USA TRIP PART 5 : NFC fishing time

USA TRIP PART 5 : NFC fishing time.

Par Goulven Dollé.

Lundi réveil de bonne heure, j’ai rendez-vous chez Aleks. On a plusieurs heures de voiture devant nous. Cap à l’est, on part de Seattle direction un espèce de quasi désert qui est bordé à son ouest par la fameuse Colombia River.

La veille on a fait un peu de shopping dans un Cabelas, tradition oblige, et on a acheté tout un tas de petits leurres souples, de TP, pour refaire les stocks d’Aleks.

fishing store
Voilà le genre de décoration que l’on peut trouver dans les cabelas…

On embarque dans son F150 (je me demande si à la naissance aux US la dotation de base n’inclut pas un F150) et c’est parti pour quelques heures de route. On emprunte L’interstate 90, on traverse la chaîne montagneuse qui délimite la partie verte de l’état de Washington, c’est un paysage de montagne super joli, dense, escarpé. On franchit la Columbia River, et on se retrouve alors d’un seul coup dans une pampa désertique, des kékés, de la poussière et du sable à perte de vue. C’est une journée super chaude, il fait 42 degrés, et on est clairement mieux dans le truck qu’à l’extérieur.

Mountain road



On s’arrête pour faire quelques petites courses dans un bled improbable, de quoi grignoter sur les boats et ne pas mourir de soif, traduisez des chips, du bœuf séché et quelques caisses de Coors.

beer


On a rendez-vous avec le gars Jason, chargé de communication de NFC, un ancien de chez Lamiglass, qui est là pour profiter de la journée avec nous, faire des photos, sortir le drone. Un personnage bien sympa, une espèce d’immense Droopy tatoué des pieds aux oreilles, et surtout un obsédé complet de la pêche. Là encore c’est le genre de gars qui sera toujours plus fondu que toi, pas la peine d’essayer de tester, il ne vit, ne travaille, que pour ça. La pêche, tout le temps, partout, un vrai lifestyle, rien à côté. Je parle là encore, d’un incurable complet.

American style


On fait route à deux véhicules et on rejoint le guide de pêche de la journée, Dave Perkins, un autre personnage hors norme, membre du ProStaff NFC et Edge Rods. Là on est clairement plus dans le format petit cube sur pattes, pompier, ancien d’Irak et d’Afghanistan, il s’est fracassé le dos en tombant d’un hélico. Lui c’est le genre baroudeur, toujours un truc à raconter, la blague en embuscade H24, je ne sais pas si on va faire des poissons, mais visiblement on devrait au moins rigoler.

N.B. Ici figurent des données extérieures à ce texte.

import Mathlib
import Summits.NavierStokesRegularity.NavierStokesRegularity.Theorems.TypeIQuarterGateScarEnvelopeTypeISatelliteTowerDssNecklace

/-!
# Satellite tower for crux `ScarEnvelopeTypeI` (stmt-NavierStokesRegularity-23843) — Part Z5/Z5⁺: in the DSS cell TAME ⟺ LEAF ⟺ GLOBALLY ENVELOPED, WILD ⟺ NECKLACE

Part Z5/Z5⁺ of nsreg-p3 g28's ROUND-44 artefact (`partZ3b.lean`): ★★ `hasTypeIDecay_of_pastDss_leaf`, `pastDss_cell` — for past-DSS rooted objects
TAME ⟺ LEAF ⟺ GLOBALLY ENVELOPED (`HasTypeIDecay`, = Chae–Wolf (1.7) = Pineau–Vicol (1.10)) and WILD ⟺ NECKLACE.

PROVENANCE: declaration texts VERBATIM from the HOME artefact of the instrument seat nsreg-p3 g27 (cell `pub/ns-regularity-ideate`):
`round-44/Junction44.lean` (sha16 `ec5c26d3f01f4277`, parts `partZ1…partZ7.lean`; a module written against the TREE, importing route
RecurrentProfiles' crux-1589 dynamics modules BY NAME; memo `round-44/ROUND-44.md` c316de8a95807228), scored PASS ★★ by referee ref3 g27
(`SCORE-p3-ROUND-44-0828.md` f10387a6f12e4133); the author cannot write under `Theorems/`
(`perm.theorems-prover-only`); landed by the prover ns-es-p1 g5 as landing hand of record (director-ns DIRECTOR-NS #237 (3)), split into
≤ 400-line modules, `E3` spelled out, the artefact's `#guard_msgs … #print axioms` certificates not landed.
`--supports stmt-NavierStokesRegularity-23843 --as helper`.

HONEST FRAMING: instrument theorems about HYPOTHETICAL Type-I zoom limits (Albritton–Barker objects of the census of crux
`TypeIQuarterGate.ScarEnvelopeTypeI`, item 23843); the analytic input is the tree's closure engine (compactness
`local_typeI_compactness_twin_inBall`, sharpened to constant 1 in Part S1; Q1 whole-space), P1 rate inheritance, L8 persistence and the
tree's PROVED small-constant Liouville theorem; Parts R/S are order theory on the re-classing and closure lemmas.  NOTHING OPEN IS
PROVED: 23843, (L′) `TypeILiouvilleAB` / (L′₀), the GLOBAL (S∞) = `CritAttained`, (M𝐈₁), (E1⁺), (E2ᵣ), route ExtremalTypeIConstant's
cruxes, N0 and Navier–Stokes regularity are OPEN; `critRate`, `levelCrit I`, `liouvilleRate` are `sInf`s that are `0` by junk value
when the defining set is empty (every statement using them carries the nonemptiness hypothesis explicitly).
-/

-- the summit-side namespace repeats a component by design (single-conjunct summit, D-0017)
set_option linter.dupNamespace false

open MeasureTheory Set Metric Filter Topology
open scoped ENNReal NNReal InnerProductSpace
open Literature.Analysis.FluidPDE

namespace Summit.NavierStokesRegularity.NavierStokesRegularity.Cruxes.ScarEnvelopeTypeI.ZoomDictionary

section HullJunction

variable {U U₁ U₂ W : ℝ → (EuclideanSpace ℝ (Fin 3)) → (EuclideanSpace ℝ (Fin 3))}
  {P : ℝ → (EuclideanSpace ℝ (Fin 3)) → ℝ}
  {H : ℝ → (EuclideanSpace ℝ (Fin 3)) → (EuclideanSpace ℝ (Fin 3)) →L[ℝ] (EuclideanSpace ℝ (Fin 3))}
  {M : ℝ}

/-! #### Z5⁺. A past-DSS LEAF is globally enveloped: for DSS objects, TAME ⟺ LEAF and WILD ⟺ NECKLACE -/

/-- Past-DSS with factor `c` gives past-DSS with every factor `c^k`, `k ∈ ℤ`. -/
theorem pastDss_zpow {c : ℝ} (hc : 0 < c) (h : ∀ t < 0, ∀ x, nsRescale c U t x = U t x) (k : ℤ) :
    ∀ t < 0, ∀ x, nsRescale (c ^ k) U t x = U t x := by
  induction k with
  | zero => intro t ht x; simp [nsRescale_apply]
  | succ k ih =>
      intro t ht x
      have ht' : c ^ 2 * t < 0 := mul_neg_of_pos_of_neg (by positivity) ht
      rw [zpow_add_one₀ hc.ne', nsRescale_mul, nsRescale_apply, ih _ ht', ← nsRescale_apply, h t ht x]
  | pred k ih =>
      intro t ht x
      have ht' : c⁻¹ ^ 2 * t < 0 := mul_neg_of_pos_of_neg (by positivity) ht
      rw [zpow_sub_one₀ hc.ne', nsRescale_mul, nsRescale_apply, ih _ ht', ← nsRescale_apply,
        pastDss_inv hc h t ht x]

/-- A past-DSS LEAF (`c > 1`) has no satellites at all. -/
theorem regPt_of_pastDss_leaf {n : TNode} {c : ℝ} (hc : 1 < c)
    (h : ∀ t < 0, ∀ x, nsRescale c n.U t x = n.U t x) (hleaf : LeafNode n)
    {y : (EuclideanSpace ℝ (Fin 3))} (hy : y ≠ 0) : RegPt n.U y := by
  by_contra hny
  exact not_leafNode_of_pastDss_satellite hc h hy hny hleaf

/-- ★★ **Z5⁺. A PAST-DSS LEAF IS GLOBALLY ENVELOPED.**  A rooted-or-not A–B object which is exactly past-DSS
with a factor `c > 1` and has no satellite in the punctured unit ball obeys `‖U(t,x)‖ ≤ A/(‖x‖ + √(-t))`
for every `t < 0` and every `x`.  (Regularity of the compact shell `{(2c)⁻¹ ≤ ‖y‖ ≤ 1}` at the final time
— finitely many `RegPt` cylinders, continuity on the open past — bounds `U` on the fundamental domain
`{c⁻¹ ≤ ‖x‖ + √(-t) ≤ 1}`; past-DSS by `c^ℤ` tiles the past with its rescaled copies.) -/
theorem hasTypeIDecay_of_pastDss_leaf {n : TNode} (hT : ABTower M n.U n.P n.H) {c : ℝ} (hc : 1 < c)
    (h : ∀ t < 0, ∀ x, nsRescale c n.U t x = n.U t x) (hleaf : LeafNode n) :
    ∃ A : ℝ, HasTypeIDecay A n.U := by
  have hc0 : 0 < c := lt_trans zero_lt_one hc
  have hcont : ContinuousOn (Function.uncurry n.U) (Iio 0 ×ˢ univ) := hT.1.continuousOn_uncurry
  have hreg : ∀ y : (EuclideanSpace ℝ (Fin 3)), y ≠ 0 → RegPt n.U y :=
    fun y hy => regPt_of_pastDss_leaf hc h hleaf hy
  -- ## the compact shell `K = {(2c)⁻¹ ≤ ‖y‖ ≤ 1}` and its finite cover by regular cylinders
  set K : Set (EuclideanSpace ℝ (Fin 3)) :=
    closedBall (0 : (EuclideanSpace ℝ (Fin 3))) 1 ∩ (ball (0 : (EuclideanSpace ℝ (Fin 3))) (2 * c)⁻¹)ᶜ with hK
  have hKc : IsCompact K := (isCompact_closedBall _ _).inter_right isOpen_ball.isClosed_compl
  have hK0 : ∀ y ∈ K, y ≠ 0 := by
    intro y hy h0
    apply hy.2
    rw [h0]
    exact mem_ball_self (by positivity)
  -- choice of radius and bound at each shell point
  have hR : ∀ y ∈ K, ∃ r : ℝ, 0 < r ∧ ∃ B : ℝ,
      ∀ z ∈ parabolicCylinder r (((0 : ℝ), y) : ℝ × (EuclideanSpace ℝ (Fin 3))), ‖n.U z.1 z.2‖ ≤ B := by
    intro y hy
    obtain ⟨r, hr, B, hB⟩ := hreg y (hK0 y hy)
    have hQs : parabolicCylinder r (((0 : ℝ), y) : ℝ × (EuclideanSpace ℝ (Fin 3))) ⊆ Iio 0 ×ˢ univ := by
      intro z hz
      rw [mem_parabolicCylinder] at hz
      exact ⟨by simpa using hz.1.2, mem_univ _⟩
    exact ⟨r, hr, B, norm_le_of_ae_le_of_continuousOn (f := Function.uncurry n.U) (g := fun _ => B)
      (isOpen_parabolicCylinder _ _) (hcont.mono hQs) continuousOn_const hB⟩
  choose! r hr B hB using hR
  obtain ⟨tf, htf⟩ := hKc.elim_nhds_subcover' (fun y _ => ball y (r y)) fun y hy => ball_mem_nhds y (hr y hy)
  -- the shell is nonempty, hence so is the subcover
  obtain ⟨y₁, hy₁⟩ := exists_norm_eq (EuclideanSpace ℝ (Fin 3)) zero_le_one
  have h2c : (2 * c)⁻¹ < 1 := by
    rw [inv_lt_one_iff₀]; right; linarith
  have hy₁K : y₁ ∈ K := by
    refine ⟨mem_closedBall_zero_iff.2 hy₁.le, fun hb => ?_⟩
    rw [mem_ball_zero_iff, hy₁] at hb
    exact absurd hb (not_lt.2 h2c.le)
  have htne : tf.Nonempty := by
    obtain ⟨i, hi, -⟩ := mem_iUnion₂.1 (htf hy₁K)
    exact ⟨i, hi⟩
  -- ## the uniform radius and the two bounds
  obtain ⟨r₀, hr₀pos, hr₀c, hr₀le⟩ : ∃ r₀ : ℝ, 0 < r₀ ∧ r₀ ≤ (2 * c)⁻¹ ∧
      ∀ i ∈ tf, r₀ ≤ r (i : (EuclideanSpace ℝ (Fin 3))) :=
    ⟨min (2 * c)⁻¹ (tf.inf' htne fun i => r (i : (EuclideanSpace ℝ (Fin 3)))),
      lt_min (by positivity) ((Finset.lt_inf'_iff _).2 fun i _ => hr _ i.2), min_le_left _ _,
      fun i hi => (min_le_right _ _).trans (Finset.inf'_le _ hi)⟩
  obtain ⟨B₀, hB₀le⟩ : ∃ B₀ : ℝ, ∀ i ∈ tf, B (i : (EuclideanSpace ℝ (Fin 3))) ≤ B₀ :=
    ⟨tf.sup' htne fun i => B (i : (EuclideanSpace ℝ (Fin 3))),
      fun i hi => Finset.le_sup' (fun i : ↥K => B (i : (EuclideanSpace ℝ (Fin 3)))) hi⟩
  -- the interior compact block `[-1, -r₀²] × B̄₁(0)`
  have hCc : IsCompact (Icc (-1 : ℝ) (-(r₀ ^ 2)) ×ˢ closedBall (0 : (EuclideanSpace ℝ (Fin 3))) 1) :=
    isCompact_Icc.prod (isCompact_closedBall _ _)
  have hCs : Icc (-1 : ℝ) (-(r₀ ^ 2)) ×ˢ closedBall (0 : (EuclideanSpace ℝ (Fin 3))) 1 ⊆ Iio 0 ×ˢ univ := by
    refine prod_mono (fun t ht => ?_) (subset_univ _)
    exact lt_of_le_of_lt ht.2 (neg_neg_of_pos (by positivity))
  obtain ⟨B₁, hB₁⟩ := hCc.exists_bound_of_continuousOn (hcont.mono hCs)
  obtain ⟨Bm, hBm0, hBm1, hBm2⟩ : ∃ Bm : ℝ, 0 ≤ Bm ∧ B₀ ≤ Bm ∧ B₁ ≤ Bm :=
    ⟨max 0 (max B₀ B₁), le_max_left _ _, (le_max_left _ _).trans (le_max_right _ _),
      (le_max_right _ _).trans (le_max_right _ _)⟩
  -- ## the bound on the fundamental domain `{c⁻¹ ≤ ‖x‖ + √(-t) ≤ 1}`
  have hD : ∀ t < 0, ∀ x : (EuclideanSpace ℝ (Fin 3)), c⁻¹ ≤ ‖x‖ + Real.sqrt (-t) →
      ‖x‖ + Real.sqrt (-t) ≤ 1 → ‖n.U t x‖ ≤ Bm := by
    intro t ht x hlo hhi
    have hx1 : ‖x‖ ≤ 1 := by linarith [Real.sqrt_nonneg (-t)]
    by_cases ht0 : -(r₀ ^ 2) < t
    · -- near the final time: `x` lies in the shell
      have hst : Real.sqrt (-t) < r₀ := by
        calc Real.sqrt (-t) < Real.sqrt (r₀ ^ 2) :=
              Real.sqrt_lt_sqrt (neg_pos.2 ht).le (by linarith)
          _ = r₀ := Real.sqrt_sq hr₀pos.le
      have hc2 : c⁻¹ = 2 * (2 * c)⁻¹ := by field_simp
      have hxK : x ∈ K := by
        refine ⟨mem_closedBall_zero_iff.2 hx1, fun hb => ?_⟩
        rw [mem_ball_zero_iff] at hb
        linarith
      obtain ⟨i, hi, hxi⟩ := mem_iUnion₂.1 (htf hxK)
      have hz : ((t, x) : ℝ × (EuclideanSpace ℝ (Fin 3))) ∈
          parabolicCylinder (r (i : (EuclideanSpace ℝ (Fin 3)))) (((0 : ℝ), (i : (EuclideanSpace ℝ (Fin 3)))) :
            ℝ × (EuclideanSpace ℝ (Fin 3))) := by
        rw [mem_parabolicCylinder]
        refine ⟨⟨?_, by simpa using ht⟩, by simpa [dist_eq_norm] using hxi⟩
        have h1 : r₀ ^ 2 ≤ r (i : (EuclideanSpace ℝ (Fin 3))) ^ 2 :=
          pow_le_pow_left₀ hr₀pos.le (hr₀le i hi) 2
        simp only
        linarith
      have hb := hB _ i.2 _ hz
      calc ‖n.U t x‖ ≤ B (i : (EuclideanSpace ℝ (Fin 3))) := hb
        _ ≤ B₀ := hB₀le i hi
        _ ≤ Bm := hBm1
    · -- away from the final time: the compact block
      push Not at ht0
      have hmt : -t ≤ 1 := by
        have hs1 : Real.sqrt (-t) ≤ 1 := by linarith [norm_nonneg x]
        have := pow_le_one₀ (Real.sqrt_nonneg (-t)) hs1 (n := 2)
        rwa [Real.sq_sqrt (neg_pos.2 ht).le] at this
      have hz : ((t, x) : ℝ × (EuclideanSpace ℝ (Fin 3))) ∈
          Icc (-1 : ℝ) (-(r₀ ^ 2)) ×ˢ closedBall (0 : (EuclideanSpace ℝ (Fin 3))) 1 :=
        ⟨⟨by linarith, ht0⟩, mem_closedBall_zero_iff.2 hx1⟩
      calc ‖n.U t x‖ = ‖Function.uncurry n.U (t, x)‖ := rfl
        _ ≤ B₁ := hB₁ _ hz
        _ ≤ Bm := hBm2
  -- ## tiling the past by the rescaled fundamental domains
  refine ⟨Bm, fun t ht x => ?_⟩
  set ρ : ℝ := ‖x‖ + Real.sqrt (-t) with hρ
  have hρ0 : 0 < ρ := add_pos_of_nonneg_of_pos (norm_nonneg _) (Real.sqrt_pos.2 (neg_pos.2 ht))
  set s : ℝ := -Real.log ρ / Real.log c with hs
  set k : ℤ := ⌊s⌋ with hk
  have hlogc : 0 < Real.log c := Real.log_pos hc
  have hcs : c ^ s = ρ⁻¹ := by
    rw [Real.rpow_def_of_pos hc0, hs, mul_div_cancel₀ _ hlogc.ne', Real.exp_neg, Real.exp_log hρ0]
  set a : ℝ := c ^ k with ha
  have ha0 : 0 < a := zpow_pos hc0 k
  have hale : a ≤ ρ⁻¹ := by
    rw [ha, ← Real.rpow_intCast, ← hcs]
    exact Real.rpow_le_rpow_of_exponent_le hc.le (Int.floor_le s)
  have halo : c⁻¹ ≤ a * ρ := by
    have h1 : c ^ s < c ^ ((k : ℝ) + 1) := Real.rpow_lt_rpow_of_exponent_lt hc (Int.lt_floor_add_one s)
    rw [hcs, Real.rpow_add hc0, Real.rpow_intCast, Real.rpow_one] at h1
    -- `ρ⁻¹ < a * c`, i.e. `c⁻¹ < a ρ`
    have h2 : c⁻¹ < a * ρ := by
      have h3 : ρ⁻¹ * ρ < a * c * ρ := mul_lt_mul_of_pos_right h1 hρ0
      rw [inv_mul_cancel₀ hρ0.ne'] at h3
      have h4 : c⁻¹ * 1 < c⁻¹ * (a * c * ρ) := mul_lt_mul_of_pos_left h3 (inv_pos.2 hc0)
      calc c⁻¹ = c⁻¹ * 1 := (mul_one _).symm
        _ < c⁻¹ * (a * c * ρ) := h4
        _ = a * ρ := by field_simp
    exact h2.le
  have hahi : a * ρ ≤ 1 := by
    calc a * ρ ≤ ρ⁻¹ * ρ := mul_le_mul_of_nonneg_right hale hρ0.le
      _ = 1 := inv_mul_cancel₀ hρ0.ne'
  -- `U(t,x) = a U(a² t, a x)` and the rescaled point lies in the fundamental domain
  have key := pastDss_zpow hc0 h k t ht x
  rw [nsRescale_apply] at key
  have hden : ‖a • x‖ + Real.sqrt (-(a ^ 2 * t)) = a * ρ := by
    rw [norm_smul, Real.norm_of_nonneg ha0.le, show -(a ^ 2 * t) = a ^ 2 * (-t) by ring,
      Real.sqrt_mul' _ (neg_pos.2 ht).le, Real.sqrt_sq ha0.le, hρ]
    ring
  have hb := hD (a ^ 2 * t) (mul_neg_of_pos_of_neg (by positivity) ht) (a • x) (hden ▸ halo) (hden ▸ hahi)
  rw [← ha] at key
  rw [← key, norm_smul, Real.norm_of_nonneg ha0.le]
  calc a * ‖n.U (a ^ 2 * t) (a • x)‖ ≤ ρ⁻¹ * Bm := mul_le_mul hale hb (norm_nonneg _) (inv_nonneg.2 hρ0.le)
    _ = Bm / ρ := by rw [div_eq_inv_mul]

/-- ★★ **THE DSS CELL SPLITS CLEANLY: TAME ⟺ LEAF ⟺ ENVELOPED, WILD ⟺ NECKLACE.**  For a rooted A–B object
exactly past-DSS with a factor `c > 1`: it is tame at the root iff it is a leaf iff it is globally enveloped;
it is wild iff it carries a satellite `y ≠ 0` — and then the whole necklace `{c^k y : k ∈ ℤ}` of satellites,
accumulating at the root and escaping to infinity. -/
theorem pastDss_cell {n : TNode} (hT : ABTower M n.U n.P n.H) {c : ℝ} (hc : 1 < c)
    (h : ∀ t < 0, ∀ x, nsRescale c n.U t x = n.U t x) :
    (TameRoot n ↔ LeafNode n) ∧ (TameRoot n ↔ ∃ A : ℝ, HasTypeIDecay A n.U) ∧
      (¬ TameRoot n ↔ ∃ y : (EuclideanSpace ℝ (Fin 3)), y ≠ 0 ∧ ¬ RegPt n.U y) ∧
      (∀ y : (EuclideanSpace ℝ (Fin 3)), ¬ RegPt n.U y → ∀ k : ℤ, ¬ RegPt n.U ((c ^ k) • y)) := by
  have h2 := tameRoot_iff_hasTypeIDecay_of_pastDss hT hc h
  have h1 : TameRoot n ↔ LeafNode n := by
    constructor
    · intro ht y hy _
      obtain ⟨A, hA⟩ := h2.1 ht
      exact regPt_of_hasTypeIDecay hA hy
    · intro hl
      exact h2.2 (hasTypeIDecay_of_pastDss_leaf hT hc h hl)
  refine ⟨h1, h2, ?_, fun y hy k => necklace_of_pastDss_satellite hc h hy k⟩
  rw [h1]
  constructor
  · intro hl
    by_contra hcon
    push Not at hcon
    exact hl fun y hy _ => hcon y hy
  · rintro ⟨y, hy, hny⟩ hl
    exact hny (regPt_of_pastDss_leaf hc h hl hy)

end HullJunction

end Summit.NavierStokesRegularity.NavierStokesRegularity.Cruxes.ScarEnvelopeTypeI.ZoomDictionary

Il stocke tout son matos, ses Bass Boats, Pontons,  etc., dans une zone de Box où on le retrouve. Lui il a un 2500 Chevy Silverado, ce qui commence à faire une grosse bestiole. De ce que j’ai compris aux US les PickUp sont catalogués en fonction de la cylindrée, ça commence au F150 (les petits ^^), ça se finit si je me souviens bien au F550 (ou5500, ou 55 etc,) qui sont double essieu, équipés d’attache pour remorques et semi remorques, vraiment destinés à l’emport et la traction, et aussi ce que je ne savais pas, très souvent diesel. Le capot de son 2500 est plus haut que mon épaule, on n’est pas vraiment dans la citadine made in Europe.

2500 Chevy Silverado
Ça commence à devenir sérieux !

Cette fois ci on fait donc route à 3 véhicules, et à un moment donné, on quitte la route principale, et on s’engage sur des routes non carrossables. On rejoint alors d’autres gars avec d’autres pickups et d’autres bass boats, et ça commence à ressembler à une expédition. Il y a des ProStaff NFC, des potes à eux. On doit être 6 ou 7 véhicules, ça fait un nuage de poussière de l’enfer, les véhicules qui suivent sont littéralement recouverts de sable.

Pick up and bass boat
Ok, y’en a pour combien en pick up là? Et je parle pas des Bass Boats.

Je commence à douter de l’existence de ce lac, tout est aride, on croise des chevaux en semi-liberté, je ne vois pas une goutte d’eau, d’humidité, de végétation, à mon avis il n’y a ici pas plus d’eau que dans le frigo de Dave.

Fishing bass in the desert with Aleks Maslov from NFC (North FOrk Composites)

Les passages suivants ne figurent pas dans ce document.